Stored data entries
BEGIN

/-- NOT IN PRINT; OUR BOOKKEEPING ([folklore]; `d = 3`, `2 ≤ Lc`).  **… AND ON THE mm-ROW LEG**: `legComp (rowMM K̃_i Lc) T″ = legComp (rowMM K̃_i Lc) B′`. -/
theorem legComp_rowMM_combLegChain_eq_respStep_three (hLc : 2 ≤ Lc) (i n : ℕ) :
    legComp (rowMM (KStepUnit (d := 3) Lc i) Lc) (legChain (fun j => legComp (fun α x κ u => psiKS (ctrOff (3 + 1) Lc) Lc u x (Sum.inl κ) (Sum.inl α)) (respStepBmSeq (ctr (3 + 1) Lc) Lc j)) (i + 1) n)
      = legComp (rowMM (KStepUnit (d := 3) Lc i) Lc) (respStep (d := 3) (Lc ^ (i + 1)) (Lc ^ (i + 1 + n + 1))) := by
  obtain ⟨κ₀, C, KE, Φ₀, hκ, hC, -, -, hN1, -, -, -⟩ := exists_common_letters (Lc := Lc) hLc
  have hr : ctrOff (3 + 1) Lc ∈ box (3 + 1) Lc := ctrOff_mem_box (by omega)
  have hF0 : 0 ≤ faceWtSum (ctrOff (3 + 1) Lc) Lc := faceWtSum_nonneg _ _
  have hA : 0 ≤ (2 * (8 * (Lc : ℝ) * C * ((Lc : ℝ) ^ (5 * (n + 1)))⁻¹
      + faceWtSum (ctrOff (3 + 1) Lc) Lc * ((1 + 8 * (Lc : ℝ) * (Real.exp κ₀ + 1)) * C * ((Lc : ℝ) ^ (5 * (n + 1)))⁻¹)) * (Lc : ℝ) ^ (n + 1)) := by
    positivity
  refine legComp_rowMM_KStepUnit_eq_of_sub_eq_dz i (Clam := (2 * (8 * (Lc : ℝ) * C * ((Lc : ℝ) ^ (5 * (n + 1)))⁻¹
      + faceWtSum (ctrOff (3 + 1) Lc) Lc * ((1 + 8 * (Lc : ℝ) * (Real.exp κ₀ + 1)) * C * ((Lc : ℝ) ^ (5 * (n + 1)))⁻¹)) * (Lc : ℝ) ^ (n + 1)))
    (combLegChain_sub_respStep hr hr (i + 1) n) (fun μ z u => ?_)
  exact (abs_combGauge_le hκ.le hC hN1 hr hr le_rfl hLc (i + 1) n μ z u).trans
    (mul_le_of_le_one_right hA (Real.exp_le_one_iff.2 (neg_nonpos.2 (mul_nonneg hκ.le (supNorm_nonneg _)))))

variable (tabs : SymTables 3 Lc) (hVff : ∀ κ u x y (α β : Fin (3 + 1)), tabs.V κ u x y (Sum.inl α) (Sum.inl β) = 0)
  (hVmm : ∀ κ u x y (μ ν : Fin (3 + 1)), tabs.V κ u x y (Sum.inr μ) (Sum.inr ν) = 0) (cE cVH : ℝ)
include hVff hVmm

/-- NOT IN PRINT; OUR BOOKKEEPING ([folklore]; `d = 3`, `2 ≤ Lc`, any sym record with an off-diagonal border table — in particular an1's `symVhSAt ρ_c`).  **THE CONTACT TERM OF
ONE NESTED (III′) V LINEAGE** (`k = i+(m+1)+1`), THE LEFT SIDE IN THE LITERAL SHAPE OF road-P2 M.104's `hCv` binder (dressed lineage `transport combUnitStepMap (i+1) (k−1−i) X_i`
MINUS the RAW undressed lineage), THE RIGHT SIDE IN THE SHAPE OF leaf-03's (E) `BornBorderContactNest.contact_v_eq_of_succ` WITH `T_i ↦ T″_i := legChain (j ↦ legComp ψ♭ R_j) i (m+1)`
(the FULL conjugated chain from the birth level, whose difference with `B_i = respStep (Lc^i) (Lc^k)` is ONE pure-gauge family `dz λ′`, M.59) AND `vhSAt ρ ↦ tabs.V` (RAW):
`D_{i,k} − U_{i,k} = −(c₃^{m+2} • ((push₃ (−T″_i) M_i T″_i S − push₃ (−B_i) M_i B_i S) + (push₃ M′_i T″_i T″_i S′ − push₃ M′_i B_i B_i S′)))`, with the COMMON multiplier legs
`M_i = legComp (colM K̃_i Lc) B′`, `M′_i = legComp (rowMM K̃_i Lc) B′` (`B′ = respStep (Lc^(i+1)) (Lc^k)`).  NO `𝒯 − 1` DEFECT TERM, NO transported table: the (III′) V contact
letter `hCv` is the (E) border-contact count re-run at the conjugated legs (gauge `λ′ = Ψ + PsiFace − bmGauge`, leaf-01 g89's staircase) on an1's RAW sym border table. -/
theorem combContact_v_eq_of_succ (hLc : 2 ≤ Lc) {i m k : ℕ} (hk : k = i + (m + 1) + 1) (κ' : Fin (3 + 1)) (u' : Fin (3 + 1) → ℤ) :
    transport (combUnitStepMap Lc cE) (i + 1) (k - 1 - i) (combUnitStepMap Lc cE i (fun κ u => cVH • tabs.V κ u)) κ' u'
        - (cE * (Lc : ℝ) ^ (2 * (3 + 1))) ^ (k - i) •
            push₃ (respStep (d := 3) (Lc ^ (i + 1)) (Lc ^ k)) (respStep (d := 3) (Lc ^ (i + 1)) (Lc ^ k)) (respStep (d := 3) (Lc ^ (i + 1)) (Lc ^ k))
              (fun κ u => -(push₃ (-(respStep (d := 3) (Lc ^ i) (Lc ^ (i + 1)))) (colM (KStepUnit (d := 3) Lc i) Lc)
                    (respStep (d := 3) (Lc ^ i) (Lc ^ (i + 1))) (reslot Sum.inl Sum.inr fun κ u => cVH • tabs.V κ u) κ u
                + push₃ (rowMM (KStepUnit (d := 3) Lc i) Lc) (respStep (d := 3) (Lc ^ i) (Lc ^ (i + 1)))
                    (respStep (d := 3) (Lc ^ i) (Lc ^ (i + 1))) (reslot Sum.inr Sum.inl fun κ u => cVH • tabs.V κ u) κ u)) κ' u'
      = -((cE * (Lc : ℝ) ^ (2 * (3 + 1))) ^ (m + 1 + 1) •
          ((push₃ (-(legChain (fun j => legComp (fun α x κ u => psiKS (ctrOff (3 + 1) Lc) Lc u x (Sum.inl κ) (Sum.inl α)) (respStepBmSeq (ctr (3 + 1) Lc) Lc j)) i (m + 1))) (legComp (colM (KStepUnit (d := 3) Lc i) Lc) (respStep (d := 3) (Lc ^ (i + 1)) (Lc ^ (i + (m + 1) + 1)))) (legChain (fun j => legComp (fun α x κ u => psiKS (ctrOff (3 + 1) Lc) Lc u x (Sum.inl κ) (Sum.inl α)) (respStepBmSeq (ctr (3 + 1) Lc) Lc j)) i (m + 1)) (reslot Sum.inl Sum.inr fun κ u => cVH • tabs.V κ u) κ' u'
              - push₃ (-(respStep (d := 3) (Lc ^ i) (Lc ^ (i + (m + 1) + 1)))) (legComp (colM (KStepUnit (d := 3) Lc i) Lc) (respStep (d := 3) (Lc ^ (i + 1)) (Lc ^ (i + (m + 1) + 1)))) (respStep (d := 3) (Lc ^ i) (Lc ^ (i + (m + 1) + 1))) (reslot Sum.inl Sum.inr fun κ u => cVH • tabs.V κ u) κ' u')
            + (push₃ (legComp (rowMM (KStepUnit (d := 3) Lc i) Lc) (respStep (d := 3) (Lc ^ (i + 1)) (Lc ^ (i + (m + 1) + 1)))) (legChain (fun j => legComp (fun α x κ u => psiKS (ctrOff (3 + 1) Lc) Lc u x (Sum.inl κ) (Sum.inl α)) (respStepBmSeq (ctr (3 + 1) Lc) Lc j)) i (m + 1)) (legChain (fun j => legComp (fun α x κ u => psiKS (ctrOff (3 + 1) Lc) Lc u x (Sum.inl κ) (Sum.inl α)) (respStepBmSeq (ctr (3 + 1) Lc) Lc j)) i (m + 1)) (reslot Sum.inr Sum.inl fun κ u => cVH • tabs.V κ u) κ' u'
              - push₃ (legComp (rowMM (KStepUnit (d := 3) Lc i) Lc) (respStep (d := 3) (Lc ^ (i + 1)) (Lc ^ (i + (m + 1) + 1)))) (respStep (d := 3) (Lc ^ i) (Lc ^ (i + (m + 1) + 1))) (respStep (d := 3) (Lc ^ i) (Lc ^ (i + (m + 1) + 1))) (reslot Sum.inr Sum.inl fun κ u => cVH • tabs.V κ u) κ' u'))) := by
  subst hk
  rw [show i + (m + 1) + 1 - 1 - i = m + 1 by omega, show i + (m + 1) + 1 - i = m + 1 + 1 by omega, dressed_v_succ tabs hVff hVmm cE cVH i m]
  dsimp only
  rw [push₃_combLegChain_combUnitStepMap_v tabs hVff hVmm cE cVH i m κ' u', push₃_respStep_undressed_v tabs cVH i m κ' u',
    legComp_colM_combLegChain_eq_respStep_three hLc i m, legComp_rowMM_combLegChain_eq_respStep_three hLc i m,
    show i + 1 + m + 1 = i + (m + 1) + 1 by omega, smul_smul, ← pow_succ]
  simp only [smul_neg, smul_add, smul_sub]
  abel

/-- NOT IN PRINT; OUR BOOKKEEPING ([folklore]; `d = 3`).  **THE CONTACT TERM OF THE TOP (III′) V LINEAGE** (`k = i+0+1`): the one-step telescope — the conjugated-leg image (`CombBorderTransportPush` §3) minus
the RAW undressed image — LEFT side in the literal `hCv` shape, RIGHT side the nested shape at `n = 0` (`T″_i = legChain (j ↦ legComp ψ♭ R_j) i 0 = legComp ψ♭ R_i`,
`B_i = respStep (Lc^i) (Lc^(i+0+1))`, multiplier legs `colM ∕ rowMM K̃_i Lc` uncomposed).  The (III′) twin of leaf-03's `contact_v_eq_of_top`. -/
theorem combContact_v_eq_of_top {i k : ℕ} (hk : k = i + 0 + 1) (κ' : Fin (3 + 1)) (u' : Fin (3 + 1) → ℤ) :
    transport (combUnitStepMap Lc cE) (i + 1) (k - 1 - i) (combUnitStepMap Lc cE i (fun κ u => cVH • tabs.V κ u)) κ' u'
        - (cE * (Lc : ℝ) ^ (2 * (3 + 1))) ^ (k - i) •
            push₃ (respStep (d := 3) (Lc ^ (i + 1)) (Lc ^ k)) (respStep (d := 3) (Lc ^ (i + 1)) (Lc ^ k)) (respStep (d := 3) (Lc ^ (i + 1)) (Lc ^ k))
              (fun κ u => -(push₃ (-(respStep (d := 3) (Lc ^ i) (Lc ^ (i + 1)))) (colM (KStepUnit (d := 3) Lc i) Lc)
                    (respStep (d := 3) (Lc ^ i) (Lc ^ (i + 1))) (reslot Sum.inl Sum.inr fun κ u => cVH • tabs.V κ u) κ u
                + push₃ (rowMM (KStepUnit (d := 3) Lc i) Lc) (respStep (d := 3) (Lc ^ i) (Lc ^ (i + 1)))
                    (respStep (d := 3) (Lc ^ i) (Lc ^ (i + 1))) (reslot Sum.inr Sum.inl fun κ u => cVH • tabs.V κ u) κ u)) κ' u'
      = -((cE * (Lc : ℝ) ^ (2 * (3 + 1))) ^ (0 + 1) •
          ((push₃ (-(legChain (fun j => legComp (fun α x κ u => psiKS (ctrOff (3 + 1) Lc) Lc u x (Sum.inl κ) (Sum.inl α)) (respStepBmSeq (ctr (3 + 1) Lc) Lc j)) i 0)) (colM (KStepUnit (d := 3) Lc i) Lc) (legChain (fun j => legComp (fun α x κ u => psiKS (ctrOff (3 + 1) Lc) Lc u x (Sum.inl κ) (Sum.inl α)) (respStepBmSeq (ctr (3 + 1) Lc) Lc j)) i 0) (reslot Sum.inl Sum.inr fun κ u => cVH • tabs.V κ u) κ' u'
              - push₃ (-(respStep (d := 3) (Lc ^ i) (Lc ^ (i + 0 + 1)))) (colM (KStepUnit (d := 3) Lc i) Lc)
                  (respStep (d := 3) (Lc ^ i) (Lc ^ (i + 0 + 1))) (reslot Sum.inl Sum.inr fun κ u => cVH • tabs.V κ u) κ' u')
            + (push₃ (rowMM (KStepUnit (d := 3) Lc i) Lc) (legChain (fun j => legComp (fun α x κ u => psiKS (ctrOff (3 + 1) Lc) Lc u x (Sum.inl κ) (Sum.inl α)) (respStepBmSeq (ctr (3 + 1) Lc) Lc j)) i 0) (legChain (fun j => legComp (fun α x κ u => psiKS (ctrOff (3 + 1) Lc) Lc u x (Sum.inl κ) (Sum.inl α)) (respStepBmSeq (ctr (3 + 1) Lc) Lc j)) i 0) (reslot Sum.inr Sum.inl fun κ u => cVH • tabs.V κ u) κ' u'
              - push₃ (rowMM (KStepUnit (d := 3) Lc i) Lc) (respStep (d := 3) (Lc ^ i) (Lc ^ (i + 0 + 1)))
                  (respStep (d := 3) (Lc ^ i) (Lc ^ (i + 0 + 1))) (reslot Sum.inr Sum.inl fun κ u => cVH • tabs.V κ u) κ' u'))) := by
  subst hk
  simp only [Nat.add_zero, legChain_zero, zero_add, pow_one]
  rw [show i + 1 - 1 - i = 0 by omega, show i + 1 - i = 1 by omega, pow_one, AffineUnroll.transport_zero,
    push₃_respStep_self _ _ κ' u' (isFF_twoPush _ _ _ _ _ _ _ _ κ' u'), combUnitStepMap_v_eq_two_push₃_legComp tabs hVff hVmm cE cVH i]
  simp only [smul_neg, smul_add, smul_sub]
  abel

END

** Problem statement **
Give again exactly, and only, the lines above starting at the one with "rw [push₃_combLegChain_combUnitStepMap_v tabs" and ending at the one with "the RAW undressed image".

** Reply to the task **
  rw [push₃_combLegChain_combUnitStepMap_v tabs hVff hVmm cE cVH i m κ' u', push₃_respStep_undressed_v tabs cVH i m κ' u',
    legComp_colM_combLegChain_eq_respStep_three hLc i m, legComp_rowMM_combLegChain_eq_respStep_three hLc i m,
    show i + 1 + m + 1 = i + (m + 1) + 1 by omega, smul_smul, ← pow_succ]
  simp only [smul_neg, smul_add, smul_sub]
  abel

/-- NOT IN PRINT; OUR BOOKKEEPING ([folklore]; `d = 3`).  **THE CONTACT TERM OF THE TOP (III′) V LINEAGE** (`k = i+0+1`): the one-step telescope — the conjugated-leg image (`CombBorderTransportPush` §3) minus
the RAW undressed image — LEFT side in the literal `hCv` shape, RIGHT side the nested shape at `n = 0` (`T″_i = legChain (j ↦ legComp ψ♭ R_j) i 0 = legComp ψ♭ R_i`,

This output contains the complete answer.